• TASK MATERIAL
[Start of section]

-- the summit and its single sub-problem share the name (CONVENTIONS §1), as in every Theorems file
set_option linter.dupNamespace false

open MeasureTheory Set Function Metric Filter
open scoped ENNReal
open Literature.Analysis.FluidPDE

namespace Summit.NavierStokesRegularity.NavierStokesRegularity.Theorems.SymmetryModuliCountForcedSymmetry

/-! ### `L^∞` norms on backward cylinders under rotations and under the similarity -/

/-- **Rotations transport `L^∞` norms on backward cylinders**:
`‖R⁻¹ w(t, R x)‖_{L^∞(Q((t₀, y), r))} = ‖w‖_{L^∞(Q((t₀, R y), r))}` (`(t, x) ↦ (t, R x)` preserves Lebesgue measure and
maps `Q((t₀,y), r)` onto `Q((t₀, R y), r)`; `‖R⁻¹ a‖ = ‖a‖`). [folklore] -/
theorem eLpNorm_top_parabolicCylinder_conj (R : (EuclideanSpace ℝ (Fin 3)) ≃ₗᵢ[ℝ] (EuclideanSpace ℝ (Fin 3))) (r t₀ : ℝ) (y : (EuclideanSpace ℝ (Fin 3))) (w : ℝ → (EuclideanSpace ℝ (Fin 3)) → (EuclideanSpace ℝ (Fin 3))) :
    eLpNorm (uncurry fun t x => R.symm (w t (R x))) ∞ (volume.restrict (parabolicCylinder r ((t₀, y) : ℝ × (EuclideanSpace ℝ (Fin 3))))) =
      eLpNorm (uncurry w) ∞ (volume.restrict (parabolicCylinder r ((t₀, R y) : ℝ × (EuclideanSpace ℝ (Fin 3))))) := by
  set Ψ : ℝ × (EuclideanSpace ℝ (Fin 3)) → ℝ × (EuclideanSpace ℝ (Fin 3)) := Prod.map (id : ℝ → ℝ) (R : (EuclideanSpace ℝ (Fin 3)) → (EuclideanSpace ℝ (Fin 3))) with hΨ
  have hΨmp : MeasurePreserving Ψ (volume : Measure (ℝ × (EuclideanSpace ℝ (Fin 3)))) volume :=
    measurePreserving_prodMap_id_linearIsometryEquiv R
  have hΨemb : MeasurableEmbedding Ψ := measurableEmbedding_prodMap_id_linearIsometryEquiv R
  have hQ : Ψ ⁻¹' parabolicCylinder r ((t₀, R y) : ℝ × (EuclideanSpace ℝ (Fin 3))) = parabolicCylinder r ((t₀, y) : ℝ × (EuclideanSpace ℝ (Fin 3))) := by
    have h := RellichScarSimilarityCovariance.preimage_prodMap_parabolicCylinder R.symm r ((t₀, y) : ℝ × (EuclideanSpace ℝ (Fin 3)))
    simpa [hΨ] using h
  have h1 : eLpNorm (uncurry fun t x => R.symm (w t (R x))) ∞
      (volume.restrict (parabolicCylinder r ((t₀, y) : ℝ × (EuclideanSpace ℝ (Fin 3))))) =
      eLpNorm (uncurry w ∘ Ψ) ∞ (volume.restrict (parabolicCylinder r ((t₀, y) : ℝ × (EuclideanSpace ℝ (Fin 3))))) :=
    eLpNorm_congr_norm_ae (ae_of_all _ fun z => by simp [hΨ, uncurry])
  rw [h1, ← hΨemb.eLpNorm_map_measure, ← hQ, ← hΨemb.restrict_map, hΨmp.map_eq]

[End of section]

• ACTION ITEM
The answer must consist of every line in the records above that contains the word "uncurry".

• TASK SOLUTION
    eLpNorm (uncurry fun t x => R.symm (w t (R x))) ∞ (volume.restrict (parabolicCylinder r ((t₀, y) : ℝ × (EuclideanSpace ℝ (Fin 3))))) =
      eLpNorm (uncurry w) ∞ (volume.restrict (parabolicCylinder r ((t₀, R y) : ℝ × (EuclideanSpace ℝ (Fin 3))))) := by
  have h1 : eLpNorm (uncurry fun t x => R.symm (w t (R x))) ∞
      eLpNorm (uncurry w ∘ Ψ) ∞ (volume.restrict (parabolicCylinder r ((t₀, y) : ℝ × (EuclideanSpace ℝ (Fin 3))))) :=
    eLpNorm_congr_norm_ae (ae_of_all _ fun z => by simp [hΨ, uncurry])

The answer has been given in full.